– Так, так, – сказал он, – ну, правильно. Отлично, делайте.
И пошел к себе, чтобы сосредоточиться, но сосредоточиться ему не удалось: привезли раненых с полуострова, среди них были обмороженные, его позвали в приемник. Потом вместе со старшиной он отправился к рентгенологу и долго рассматривал разбитые осколком кости голени. А бледный старшина рассказывал, как его ранили, и как до этого он достал «языка», и как не удавалось достать, и как капитан сказал, что надо непременно, и как тогда уж старшина "сделал языка, гори он огнем". И было видно, что старшина Веденеев доволен и им довольны, а нога – это вздор, потому что, как выразился старшина, "есть в жизни вещи поважнее, верно, товарищ подполковник?". Веденееву нужно было рассказывать и хотелось, чтобы его слушали, он был в возбужденном состоянии, и это возбуждение постепенно передалось Левину, заразило его, разговор с Тимохиным и Лукашевичем словно бы подернулся дымкой, отдалился в прошлое, а сейчас осталось одно только настоящее, в котором каждая секунда занята и некогда даже выпить стакан чаю, надо только приказывать, распоряжаться, соображать, прикидывать, взвешивать, обдумывать.

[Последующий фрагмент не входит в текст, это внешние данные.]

import Summits.CriticalPhenomena.PercolationContinuityZ3.Theorems.PercNearOneGluingNoHeavyQuantChemicalRadiusCritical
import Mathlib.Analysis.PSeries
import HarnessLib

/-!
# THE NEAR-CRITICAL CHEMICAL RADIUS: `E_{p_c}[Rad_int(C(0))] = ∞` in every `d ≥ 2`; the subcritical exponential form
# `P_p(Rad_int ≥ r) ≥ e^{−r(p_c−p)/p}/(e(r+3))` ("`ν_int ≥ 1`"); supercritical lower bounds in every `d`; and the LINEAR chemical
# window in high dimensions: `P_{p_c+s}(Rad_int(C(0)) ≥ r) ≍ max(1/r, s)` — quant lane, seat p4 gen 38, file 5

builds on p205010 (kernel theorem, internal audit signed; external expert review pending) — NOT used in this file.
Seat `prim-quant-p4`, `--supports stmt-CriticalPhenomena-4575`; pure proofs, no definitions.

Sequel of `…QuantChemicalRadiusCritical` (file 3: `P_{p_c}(far r) ≥ 1/(e(r+3))`, `θ(p) ≤ (p/p_c)^r P_{p_c}(far r)`, `P_{p_c}(far r) ≤ C/r`
under the triangle condition), with `far r = Chemical.far (zdGraph d) 0 r = {Rad_int(C(0)) ≥ r}`, `p_c = criticalProbI d`.

* §1 **`ChemRad.not_summable_real_far_criticalProbI`** — every `d ≥ 2`: `Σ_r P_{p_c}(Rad_int(C(0)) ≥ r) = ∞`, i.e. THE CRITICAL
  CLUSTER HAS INFINITE EXPECTED INTRINSIC RADIUS (stronger than Aizenman–Newman's `E_{p_c}|C| = ∞`, since `|C| ≥ Rad_int`); no hypothesis.
* §2 **`ChemRad.real_far_subcritical_ge_exp`** — every `d ≥ 2`, `0 < p ≤ p_c`: `P_p(Rad_int ≥ r) ≥ e^{−r(p_c−p)/p}/(e(r+3))`
  (Hutchcroft's Prop. 4.2 form); so the subcritical chemical radius tail decays no faster than `e^{−r(p_c−p)/p}`: the INTRINSIC
  correlation length is `≥ p/(p_c−p)` ("`ν_int ≥ 1`", mean-field sharp: `ν_int = 2ν = 1`).
* §3 **`ChemRad.real_far_ge_of_ge_criticalProbI`** — every `d ≥ 2`, `p_c ≤ p < 1`: `P_p(Rad_int ≥ r) ≥ (1−p)/(e(r+3))` and
  `≥ θ(p) ≥ (p−p_c)/(p(1−p_c))`, hence **`ChemRad.real_far_supercrit_ge_max`**: `P_p(Rad_int ≥ r) ≥ ((1−p)/(4e))·max(1/r, p−p_c)` (`r ≥ 1`).
* §4 **`ChemRad.real_far_supercrit_le_max_of_triangle`**, **`ChemRad.real_far_supercrit_two_sided_of_triangle`**, **`…_high_dim`** —
  under the triangle condition (tree theorem for `d ≥ D`): `P_p(Rad_int(C(0)) ≥ r) ≤ C'·max(1/r, p−p_c)` for all `p ≥ p_c`, `r ≥ 1`
  (`C' = max(e²C,1)/p_c`; Hutchcroft's Lemma 2.1, first bound, on `ℤ^d`), so **`P_{p_c+s}(Rad_int ≥ r) ≍ max(1/r, s)`**: the chemical
  one-arm crosses over from `1/r` to `θ ≍ s` at the LINEAR scale `r ≍ 1/(p−p_c)` (the volume window of gen 37 is parabolic,
  `k(p−p_c)² ≍ 1`; mean field: chemical distance `≍ (extrinsic distance)²`).

HONEST STATUS.  §1–§3 hypothesis-free and elementary on file 3 (§2 = Hutchcroft 2022 Prop. 4.2's printed form with explicit constants;
§1 not located in print for general `d`, immediate from it); §4 = Hutchcroft 2022 Lemma 2.1 (radius part) transplanted to `ℤ^d` under the
triangle condition, two-sided form NEW AS TYPED (elementary).  The truncated event `{r ≤ Rad_int < ∞}` above `p_c` (Hutchcroft's Thm 1.2
on nonamenable graphs) is NOT treated — on `ℤ^d` it is open in print.  NO rate, NO exponent for `d = 3`; (T1)/(T2) and the lane's honest
sentence UNCHANGED.

References: T. Hutchcroft, Proc. Lond. Math. Soc. 125 (2022), arXiv:2002.02916, Lemma 2.1, Prop. 4.2, §5 [Hutchcroft2022SlightlySupercritical];
G. Kozma, A. Nachmias, Invent. Math. 178 (2009) Thm 1.2 [KozmaNachmias2009]; M. Aizenman, C. M. Newman, J. Stat. Phys. 36 (1984)
(`χ(p_c) = ∞`) [AizenmanNewman1984].
-/

noncomputable section

namespace Summit.CriticalPhenomena.PercolationContinuityZ3.Theorems

open MeasureTheory Set Filter Topology Literature.Probability.Percolation Literature.Probability.LatticeModels
open Literature.Probability.Percolation.Chemical
open scoped Classical

namespace ChemRad

variable {d : ℕ}

/-! ### §1. `E_{p_c}[Rad_int(C(0))] = ∞` in every dimension -/

/-- **THE CRITICAL CLUSTER HAS INFINITE EXPECTED INTRINSIC RADIUS, every `d ≥ 2`**: the series `Σ_r P_{p_c}(Rad_int(C(0)) ≥ r)`
(`= E_{p_c}[Rad_int(C(0)) + 1]` by the layer-cake formula) diverges, by comparison with `Σ 1/(e(r+3))`.  No hypothesis.
[cite: Hutchcroft2022SlightlySupercritical, Prop. 4.2] -/
theorem not_summable_real_far_criticalProbI (hd : 2 ≤ d) :
    ¬ Summable (fun r : ℕ => (bondPercolation (zdGraph d) (criticalProbI d)).real (far (zdGraph d) (0 : Site d) r)) := by
  intro hsum
  have hcmp : Summable (fun r : ℕ => 1 / (Real.exp 1 * ((r : ℝ) + 3))) :=
    Summable.of_nonneg_of_le (fun r => by positivity) (fun r => real_far_criticalProbI_ge hd r) hsum
  have h3 : Summable (fun r : ℕ => 1 / (((r + 3 : ℕ) : ℝ))) := by
    have := hcmp.mul_left (Real.exp 1)
    refine this.congr fun r => ?_
    push_cast
    field_simp
  exact Real.not_summable_one_div_natCast ((summable_nat_add_iff 3).1 h3)

/-! ### §2. Below `p_c`: the exponential form (`ν_int ≥ 1`) -/

/-- `(p/p_c)^r ≥ exp(−r (p_c − p)/p)` for `0 < p ≤ p_c` (`log(p_c/p) ≤ p_c/p − 1`). [folklore] -/
theorem exp_neg_le_div_pow {p pc : ℝ} (hp0 : 0 < p) (hppc : p ≤ pc) (r : ℕ) :
    Real.exp (-(r * ((pc - p) / p))) ≤ (p / pc) ^ r := by
  have hpc0 : 0 < pc := hp0.trans_le hppc
  rw [← Real.exp_log (pow_pos (div_pos hp0 hpc0) r), Real.exp_le_exp, Real.log_pow, Real.log_div hp0.ne' hpc0.ne']
  have hlog : Real.log pc - Real.log p ≤ (pc - p) / p := by
    rw [← Real.log_div hpc0.ne' hp0.ne']
    have := Real.log_le_sub_one_of_pos (div_pos hpc0 hp0)
    rw [div_sub_one hp0.ne'] at this
    exact this
  have hr : (0 : ℝ) ≤ r := Nat.cast_nonneg r
  nlinarith

/-- **SUBCRITICAL EXPONENTIAL FORM, every `d ≥ 2`: `P_p(Rad_int(C(0)) ≥ r) ≥ e^{−r(p_c−p)/p}/(e(r+3))` for `0 < p ≤ p_c` and every
`r`** — the chemical radius tail at `p = p_c − s` decays no faster than `e^{−rs/p}` times the critical power `1/r`: the intrinsic
correlation length is at least `p/s` ("`ν_int ≥ 1`"; mean field `ν_int = 1`).  No hypothesis.
[cite: Hutchcroft2022SlightlySupercritical, Prop. 4.2] -/
theorem real_far_subcritical_ge_exp (hd : 2 ≤ d) (r : ℕ) (p : unitInterval) (hp0 : 0 < (p : ℝ))
    (hpc : (p : ℝ) ≤ criticalProbI d) :
    Real.exp (-(r * (((criticalProbI d : ℝ) - p) / p))) / (Real.exp 1 * (r + 3)) ≤
      (bondPercolation (zdGraph d) p).real (far (zdGraph d) (0 : Site d) r) :=
  le_trans (div_le_div_of_nonneg_right (exp_neg_le_div_pow hp0 hpc r) (by positivity))
    (real_far_subcritical_ge hd r p hp0 hpc)

/-! ### §3. At and above `p_c`, every `d ≥ 2`: `P_p(Rad_int ≥ r) ≥ max((1−p)/(e(r+3)), θ(p))` -/

/-- **`P_p(Rad_int(C(0)) ≥ r) ≥ (1−p)/(e(r+3))` for every `p ∈ (0,1)`, every `r`, every `d ≥ 2`** (the argument of file 3 at a
general `p`: `q = p(1 + (1−p)/(r+2))`, `(p/q)^r ≥ e^{−1}`, `θ(q) ≥ (q−p_c)/(q(1−p_c)) ≥ (q−p)/q ≥ (1−p)/(r+3)` when `q > p_c`; for
`p ≥ p_c` this holds, which is the case of interest). [cite: Hutchcroft2022SlightlySupercritical, Prop. 4.2 (proof)] -/
theorem real_far_ge_of_ge_criticalProbI (hd : 2 ≤ d) (r : ℕ) (p : unitInterval) (hpc : (criticalProbI d : ℝ) ≤ p)
    (hp1 : (p : ℝ) < 1) :
    (1 - (p : ℝ)) / (Real.exp 1 * (r + 3)) ≤ (bondPercolation (zdGraph d) p).real (far (zdGraph d) (0 : Site d) r) := by
  have hd1 : 1 ≤ d := by omega
  set pc : ℝ := (criticalProbI d : ℝ) with hpcdef
  have hpc0 : 0 < pc := by rw [hpcdef, coe_criticalProbI]; exact criticalProb_zd_pos d hd1
  have hpc1 : pc < 1 := by rw [hpcdef, coe_criticalProbI]; exact criticalProb_zd_lt_one hd
  set pp : ℝ := (p : ℝ) with hpp
  have hp0 : 0 < pp := hpc0.trans_le hpc
  have hr : (0 : ℝ) < r + 2 := by positivity
  set qr : ℝ := pp * (1 + (1 - pp) / (r + 2)) with hqr
  have hq_gt : pp < qr := by rw [hqr]; nlinarith [div_pos (by linarith : (0:ℝ) < 1 - pp) hr]
  have hq_lt : qr < 1 := by
    rw [hqr]
    have h1 : (1 - pp) / (r + 2) ≤ (1 - pp) := div_le_self (by linarith) (by linarith)
    nlinarith
  let q : unitInterval := ⟨qr, (hp0.trans hq_gt).le, hq_lt.le⟩
  have hqv : (q : ℝ) = qr := rfl
  have hmain := pow_mul_theta_le_real_far (d := d) r p q hp0 (by rw [hqv]; exact hq_gt.le) (by rw [hqv]; exact hq_lt)
  -- `θ(q) ≥ (q - p_c)/(q(1 - p_c)) ≥ (q - p)/q ≥ (1 - p)/(r + 3)`
  have hθ : (1 - pp) / ((r : ℝ) + 3) ≤ theta (zdGraph d) 0 q := by
    have hmf := DCT16.perc_meanField_bound_holds hd q (by rw [hqv, ← coe_criticalProbI]; exact lt_of_le_of_lt hpc hq_gt)
    rw [← coe_criticalProbI] at hmf
    refine le_trans ?_ hmf
    rw [hqv]
    have hq0 : 0 < qr := hp0.trans hq_gt
    calc (1 - pp) / ((r : ℝ) + 3) ≤ (qr - pp) / qr := by
          rw [div_le_div_iff₀ (by positivity) hq0]
          have key : (qr - pp) * ((r : ℝ) + 3) - (1 - pp) * qr = pp ^ 2 * (1 - pp) / (r + 2) := by
            rw [hqr]; field_simp; ring
          have : 0 ≤ pp ^ 2 * (1 - pp) / (r + 2) := div_nonneg (mul_nonneg (sq_nonneg _) (by linarith)) hr.le
          linarith
      _ ≤ (qr - pc) / (qr * (1 - pc)) := by
          rw [div_le_div_iff₀ hq0 (mul_pos hq0 (by linarith))]
          have h1 : qr - pp ≤ qr - pc := by linarith
          have h2 : qr * (1 - pc) ≤ qr := by nlinarith
          nlinarith [mul_le_mul h1 (le_refl qr) hq0.le (by linarith : 0 ≤ qr - pc)]
  have hpow : Real.exp (-1) ≤ (pp / qr) ^ r := by
    have : pp / qr = 1 / (1 + (1 - pp) / (r + 2)) := by rw [hqr]; field_simp
    rw [this]; exact exp_neg_one_le_pow_div (by linarith) (by linarith) r
  calc (1 - pp) / (Real.exp 1 * (r + 3)) = Real.exp (-1) * ((1 - pp) / ((r : ℝ) + 3)) := by rw [Real.exp_neg]; field_simp
    _ ≤ (pp / qr) ^ r * theta (zdGraph d) 0 q :=
        mul_le_mul hpow hθ (div_nonneg (by linarith) (by positivity)) (pow_nonneg (div_nonneg hp0.le (hp0.le.trans hq_gt.le)) r)
    _ ≤ _ := hmain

Вечером, собрав своих на совещание в ординаторской, он вдруг увидел, как все они на него смотрят, и сразу же вспомнил шлюпку на заливе, себя самого в воде и глаза матросов сверху – как они следили за каждым его движением и как готовы были ему помочь. Это мгновенное воспоминание необычайно обрадовало его и успокоило настолько, что, оставшись один, он не испугался больше одиночества, а только вздохнул, закурил папироску и с удовольствием лег на своем диване.
"Ну да, – подумал он, – ну да, я решился. Это и есть наилучший выход и для них и, конечно, для меня. Я опытнее, чем Баркан, я нужнее здесь, чем он, мой долг остаться тут и дожить свою жизнь так, как это подсказывает мне мое сердце. Я не буду жить на коленях. Я умру стоя, и тогда, быть может, даже не замечу, как умру".
Но думая так, он ужаснулся. С отвратительной ясностью представилась ему смерть. Его больше никто никогда не позовет. За этим столом будет сидеть другой человек. Он не поедет в Москву, он вообще никуда не поедет, его не будет, он исчезнет, он ничего не узнает; все они, его нынешние собеседники, будут существовать, а он нет.
– Немыслимо! – сказал Левин.
– Что? – спросил кто-то в сумерках.
– Это вы, Анжелика? – ровным голосом осведомился он.
Она повернула выключатель. За нею, прижавшись к самой двери, стояла Верочка.
– Что-нибудь случилось? – спросил Левин. – Нет? Так идите себе, друзья, я вас вызову, если вы мне понадобитесь.
Верочка ушла. Анжелика продолжала стоять на месте.
– Ну? – спросил Левин.
Она не двигалась. Тогда он поднялся со своего стула, снял с гвоздя халат и отправился на кухню. Анжелика шла за ним, глотая слезы. На половине пути она свернула в боковой коридорчик, потому что он мог оглянуться и увидеть, как она плачет. В этом коридорчике, позле двери в перевязочную, стояла Верочка. Она обняла Анжелику за плечи, и обе они быстрыми косыми шагами пошли в бельевую, чтобы там все сказать друг другу и выплакаться раз навсегда.
Доктор Левин между тем сел в кухне за столик и пригласил кока Онуфрия Гавриловича присесть тоже. Кок присел осторожно на край табуретки.
– Вы сами, Онуфрий Гаврилович, кушаете какую норму? – спросил подполковник.
Кок ответил, что он кушает такую норму, которая ему положена соответствующим циркуляром. Впрочем, он вообще кушает до чрезвычайности мало. У него нет никакого аппетита, и он пьет только много чаю. Он даже хотел посоветоваться – может, оно от сердца? Потому что у него бывает так, что подкатывает вот сюда и потом не продохнуть.
– И вы даже не можете снять пробу с того, что вы готовите? – спросил Левин.